== Segment start ==

/-- `Re⟨x, (Σ_y m_y) x⟩ ≤ |Λ|·Re⟨x, x⟩` for every Fock vector `x`. [cite: EsslerEtAl2005, §2.2.5] -/
theorem re_expect_sum_localMoment_le (x : Fock (Orb Λ)) :
    (star x ⬝ᵥ (∑ y : Λ, localMoment y) *ᵥ x).re ≤ (Fintype.card Λ : ℝ) * (star x ⬝ᵥ x).re := by
  have h := (posSemidef_card_sub_sum_localMoment (Λ := Λ)).dotProduct_mulVec_nonneg x
  rw [sub_mulVec, Matrix.smul_mulVec, one_mulVec, dotProduct_sub, dotProduct_smul] at h
  have h' := (Complex.nonneg_iff.1 h).1
  rw [Complex.sub_re, smul_eq_mul, ← Complex.ofReal_natCast, Complex.re_ofReal_mul] at h'
  linarith

omit [Fintype Λ] in
/-- `0 ≤ ((|Λ'|+2)/2 : ℂ)` for a natural number `|Λ'|` (star order of `ℂ`). [folklore] -/
theorem ceilCoeff_nonneg (k : ℕ) : (0 : ℂ) ≤ ((k : ℂ) + 2) / 2 := by
  rw [show ((k : ℂ) + 2) / 2 = ((((k : ℝ) + 2) / 2 : ℝ) : ℂ) by push_cast; ring]
  exact Complex.zero_le_real.2 (by positivity)

/-- `𝓢_A` is Hermitian (difference of two positive operators in Tasaki's ceiling).
[cite: Tasaki2020, App. A.3] -/
theorem isHermitian_stagSpinStructure (A : Finset Λ) : (stagSpinStructure A).IsHermitian := by
  have h1 := (posSemidef_stagCeiling_sub A (Finset.card_le_univ A) (Finset.card_le_univ Aᶜ)).1
  have h2 := ((posSemidef_sum_localMoment (Finset.univ : Finset Λ)).smul
    (ceilCoeff_nonneg (Fintype.card Λ))).1
  have h := h2.sub h1
  rwa [sub_sub_cancel] at h

/-- **Form ceiling of `𝓢_A`**: `Re⟨x, 𝓢_A x⟩ ≤ ((|Λ|+2)/2)·|Λ|·Re⟨x, x⟩` for every Fock vector `x`
(Tasaki's ceiling with `k = |Λ|`, then `Σ_x m_x ≤ |Λ|`). [cite: Tasaki2020, App. A.3] -/
theorem re_expect_stagSpinStructure_le_card (A : Finset Λ) (x : Fock (Orb Λ)) :
    (star x ⬝ᵥ stagSpinStructure A *ᵥ x).re ≤
      ((Fintype.card Λ : ℝ) + 2) / 2 * (Fintype.card Λ : ℝ) * (star x ⬝ᵥ x).re := by
  have h := (posSemidef_stagCeiling_sub A (Finset.card_le_univ A)
    (Finset.card_le_univ Aᶜ)).dotProduct_mulVec_nonneg x
  rw [sub_mulVec, smul_mulVec, dotProduct_sub, dotProduct_smul] at h
  have hc : (((Fintype.card Λ : ℂ) + 2) / 2) = ((((Fintype.card Λ : ℝ) + 2) / 2 : ℝ) : ℂ) := by
    push_cast; ring
  rw [hc] at h
  obtain ⟨hre, -⟩ := Complex.nonneg_iff.mp h
  rw [Complex.sub_re, smul_eq_mul, Complex.re_ofReal_mul] at hre
  have hm := re_expect_sum_localMoment_le x
  have hpos : 0 ≤ ((Fintype.card Λ : ℝ) + 2) / 2 := by positivity
  nlinarith [mul_le_mul_of_nonneg_left hm hpos]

== Segment end ==

What to do: Search the data for the word "theorem" and report how many lines include it, with the number alone.

Output: 4